Data listing

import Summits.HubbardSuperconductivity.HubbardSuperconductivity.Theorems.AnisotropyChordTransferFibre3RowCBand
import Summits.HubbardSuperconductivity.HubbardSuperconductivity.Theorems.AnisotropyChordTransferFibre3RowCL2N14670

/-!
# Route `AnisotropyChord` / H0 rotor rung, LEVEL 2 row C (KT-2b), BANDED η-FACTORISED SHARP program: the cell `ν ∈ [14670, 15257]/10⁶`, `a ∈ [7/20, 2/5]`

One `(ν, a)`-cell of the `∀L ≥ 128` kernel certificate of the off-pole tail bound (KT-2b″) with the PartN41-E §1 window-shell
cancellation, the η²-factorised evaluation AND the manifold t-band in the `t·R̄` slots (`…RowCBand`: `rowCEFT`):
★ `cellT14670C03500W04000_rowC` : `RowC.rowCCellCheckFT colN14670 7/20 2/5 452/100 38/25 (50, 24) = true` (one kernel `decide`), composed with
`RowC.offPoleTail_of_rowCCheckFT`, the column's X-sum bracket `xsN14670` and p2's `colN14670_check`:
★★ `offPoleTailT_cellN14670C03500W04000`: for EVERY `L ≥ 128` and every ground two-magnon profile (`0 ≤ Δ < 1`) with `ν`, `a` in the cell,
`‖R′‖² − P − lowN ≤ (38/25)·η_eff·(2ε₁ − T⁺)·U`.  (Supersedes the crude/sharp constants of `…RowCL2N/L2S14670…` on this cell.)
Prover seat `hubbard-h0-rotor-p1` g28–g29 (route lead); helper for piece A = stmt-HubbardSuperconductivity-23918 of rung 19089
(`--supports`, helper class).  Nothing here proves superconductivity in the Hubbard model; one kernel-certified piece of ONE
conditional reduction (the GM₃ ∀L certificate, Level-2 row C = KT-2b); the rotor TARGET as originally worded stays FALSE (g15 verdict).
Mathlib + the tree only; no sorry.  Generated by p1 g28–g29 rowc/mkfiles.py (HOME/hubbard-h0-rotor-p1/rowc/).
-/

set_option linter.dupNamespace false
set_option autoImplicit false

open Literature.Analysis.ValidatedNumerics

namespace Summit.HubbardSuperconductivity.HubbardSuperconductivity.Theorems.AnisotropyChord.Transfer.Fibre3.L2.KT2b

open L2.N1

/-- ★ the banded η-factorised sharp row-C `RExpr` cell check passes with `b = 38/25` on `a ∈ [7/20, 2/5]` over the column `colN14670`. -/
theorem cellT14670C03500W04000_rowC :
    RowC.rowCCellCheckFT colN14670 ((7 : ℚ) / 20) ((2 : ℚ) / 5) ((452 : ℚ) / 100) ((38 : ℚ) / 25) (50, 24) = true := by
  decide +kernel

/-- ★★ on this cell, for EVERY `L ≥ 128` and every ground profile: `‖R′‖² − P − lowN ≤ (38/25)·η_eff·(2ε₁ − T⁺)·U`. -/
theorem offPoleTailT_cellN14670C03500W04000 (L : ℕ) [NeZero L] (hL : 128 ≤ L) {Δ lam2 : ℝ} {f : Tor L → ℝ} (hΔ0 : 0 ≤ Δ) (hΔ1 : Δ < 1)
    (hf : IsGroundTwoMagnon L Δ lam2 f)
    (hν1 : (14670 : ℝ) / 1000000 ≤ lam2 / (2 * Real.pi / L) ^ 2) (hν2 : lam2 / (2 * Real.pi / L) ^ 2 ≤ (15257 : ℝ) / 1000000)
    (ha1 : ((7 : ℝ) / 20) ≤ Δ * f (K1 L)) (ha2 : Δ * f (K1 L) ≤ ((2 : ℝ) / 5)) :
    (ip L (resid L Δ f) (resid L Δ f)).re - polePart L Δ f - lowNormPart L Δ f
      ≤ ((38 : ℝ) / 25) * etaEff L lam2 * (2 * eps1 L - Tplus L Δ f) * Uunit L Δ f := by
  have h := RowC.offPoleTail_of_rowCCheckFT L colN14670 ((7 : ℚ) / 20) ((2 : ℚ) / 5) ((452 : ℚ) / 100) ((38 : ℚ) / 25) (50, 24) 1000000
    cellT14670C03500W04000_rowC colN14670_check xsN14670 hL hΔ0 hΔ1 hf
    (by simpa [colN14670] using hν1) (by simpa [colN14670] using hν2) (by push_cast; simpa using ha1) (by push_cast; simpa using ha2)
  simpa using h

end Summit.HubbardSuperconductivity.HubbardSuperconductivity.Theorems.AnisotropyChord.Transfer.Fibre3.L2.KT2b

* * *

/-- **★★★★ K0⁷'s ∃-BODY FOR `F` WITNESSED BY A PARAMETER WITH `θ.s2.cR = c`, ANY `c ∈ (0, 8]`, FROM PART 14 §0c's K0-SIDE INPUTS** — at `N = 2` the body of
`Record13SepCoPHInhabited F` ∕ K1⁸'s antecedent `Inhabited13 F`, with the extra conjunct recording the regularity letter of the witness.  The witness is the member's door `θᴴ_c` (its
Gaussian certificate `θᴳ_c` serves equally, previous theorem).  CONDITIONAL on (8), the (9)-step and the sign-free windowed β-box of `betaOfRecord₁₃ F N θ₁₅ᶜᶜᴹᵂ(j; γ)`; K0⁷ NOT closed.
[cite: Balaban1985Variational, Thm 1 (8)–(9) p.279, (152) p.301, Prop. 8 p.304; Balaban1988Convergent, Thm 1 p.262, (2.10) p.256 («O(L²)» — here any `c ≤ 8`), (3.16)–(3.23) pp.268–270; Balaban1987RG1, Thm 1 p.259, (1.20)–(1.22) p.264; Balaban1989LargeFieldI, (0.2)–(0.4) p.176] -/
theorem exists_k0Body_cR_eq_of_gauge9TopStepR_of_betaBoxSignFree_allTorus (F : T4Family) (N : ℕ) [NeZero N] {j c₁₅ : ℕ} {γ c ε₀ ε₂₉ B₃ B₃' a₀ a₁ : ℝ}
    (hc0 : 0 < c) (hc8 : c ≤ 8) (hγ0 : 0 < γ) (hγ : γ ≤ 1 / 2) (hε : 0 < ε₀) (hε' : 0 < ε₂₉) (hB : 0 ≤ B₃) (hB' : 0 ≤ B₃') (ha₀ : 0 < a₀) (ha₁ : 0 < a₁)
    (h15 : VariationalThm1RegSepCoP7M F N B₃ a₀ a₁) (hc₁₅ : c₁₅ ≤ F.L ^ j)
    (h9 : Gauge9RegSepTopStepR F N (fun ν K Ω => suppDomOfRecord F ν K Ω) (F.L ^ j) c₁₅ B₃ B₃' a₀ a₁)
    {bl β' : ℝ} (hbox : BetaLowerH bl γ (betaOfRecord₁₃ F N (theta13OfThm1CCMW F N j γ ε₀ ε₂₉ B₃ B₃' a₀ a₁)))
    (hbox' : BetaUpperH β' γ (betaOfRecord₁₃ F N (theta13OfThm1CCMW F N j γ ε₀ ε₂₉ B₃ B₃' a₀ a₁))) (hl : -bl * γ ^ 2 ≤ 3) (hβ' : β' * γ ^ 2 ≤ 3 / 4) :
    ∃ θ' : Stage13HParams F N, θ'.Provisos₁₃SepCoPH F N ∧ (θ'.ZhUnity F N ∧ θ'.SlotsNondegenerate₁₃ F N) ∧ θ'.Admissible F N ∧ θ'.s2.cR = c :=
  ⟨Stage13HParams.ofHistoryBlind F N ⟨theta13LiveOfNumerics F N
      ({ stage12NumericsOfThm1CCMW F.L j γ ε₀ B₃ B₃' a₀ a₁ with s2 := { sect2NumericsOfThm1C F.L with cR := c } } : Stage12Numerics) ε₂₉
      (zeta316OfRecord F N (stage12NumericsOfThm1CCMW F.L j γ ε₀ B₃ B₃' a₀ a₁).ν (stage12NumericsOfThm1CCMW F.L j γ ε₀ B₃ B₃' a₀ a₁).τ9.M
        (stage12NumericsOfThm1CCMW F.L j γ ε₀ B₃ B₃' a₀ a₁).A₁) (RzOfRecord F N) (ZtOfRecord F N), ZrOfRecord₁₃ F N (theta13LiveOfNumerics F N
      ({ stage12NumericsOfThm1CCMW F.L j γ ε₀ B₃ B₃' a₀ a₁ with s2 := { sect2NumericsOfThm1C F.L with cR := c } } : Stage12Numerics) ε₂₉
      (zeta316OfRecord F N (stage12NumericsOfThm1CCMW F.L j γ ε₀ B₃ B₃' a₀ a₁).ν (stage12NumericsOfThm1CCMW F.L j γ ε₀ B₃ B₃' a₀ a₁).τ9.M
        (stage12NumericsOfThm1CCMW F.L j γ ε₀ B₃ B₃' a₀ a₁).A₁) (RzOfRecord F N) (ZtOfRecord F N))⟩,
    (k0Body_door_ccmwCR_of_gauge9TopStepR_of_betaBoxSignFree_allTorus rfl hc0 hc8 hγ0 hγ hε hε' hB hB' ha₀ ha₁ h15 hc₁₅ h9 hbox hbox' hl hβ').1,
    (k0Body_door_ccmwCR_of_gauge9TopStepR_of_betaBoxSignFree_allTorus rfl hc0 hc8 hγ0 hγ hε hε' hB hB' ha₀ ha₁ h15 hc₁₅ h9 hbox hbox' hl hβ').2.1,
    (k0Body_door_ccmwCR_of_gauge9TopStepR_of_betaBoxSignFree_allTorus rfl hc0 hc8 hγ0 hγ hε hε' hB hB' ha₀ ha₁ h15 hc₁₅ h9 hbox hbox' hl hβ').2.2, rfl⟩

Goal of the exercise
Please give back exactly the lines of the listing above that run from the one containing "open Literature.Analysis.ValidatedNumerics" through the one containing "L Δ f := by", and only those.

Answer for the task
open Literature.Analysis.ValidatedNumerics

namespace Summit.HubbardSuperconductivity.HubbardSuperconductivity.Theorems.AnisotropyChord.Transfer.Fibre3.L2.KT2b

open L2.N1

/-- ★ the banded η-factorised sharp row-C `RExpr` cell check passes with `b = 38/25` on `a ∈ [7/20, 2/5]` over the column `colN14670`. -/
theorem cellT14670C03500W04000_rowC :
    RowC.rowCCellCheckFT colN14670 ((7 : ℚ) / 20) ((2 : ℚ) / 5) ((452 : ℚ) / 100) ((38 : ℚ) / 25) (50, 24) = true := by
  decide +kernel

/-- ★★ on this cell, for EVERY `L ≥ 128` and every ground profile: `‖R′‖² − P − lowN ≤ (38/25)·η_eff·(2ε₁ − T⁺)·U`. -/
theorem offPoleTailT_cellN14670C03500W04000 (L : ℕ) [NeZero L] (hL : 128 ≤ L) {Δ lam2 : ℝ} {f : Tor L → ℝ} (hΔ0 : 0 ≤ Δ) (hΔ1 : Δ < 1)
    (hf : IsGroundTwoMagnon L Δ lam2 f)
    (hν1 : (14670 : ℝ) / 1000000 ≤ lam2 / (2 * Real.pi / L) ^ 2) (hν2 : lam2 / (2 * Real.pi / L) ^ 2 ≤ (15257 : ℝ) / 1000000)
    (ha1 : ((7 : ℝ) / 20) ≤ Δ * f (K1 L)) (ha2 : Δ * f (K1 L) ≤ ((2 : ℝ) / 5)) :
    (ip L (resid L Δ f) (resid L Δ f)).re - polePart L Δ f - lowNormPart L Δ f
      ≤ ((38 : ℝ) / 25) * etaEff L lam2 * (2 * eps1 L - Tplus L Δ f) * Uunit L Δ f := by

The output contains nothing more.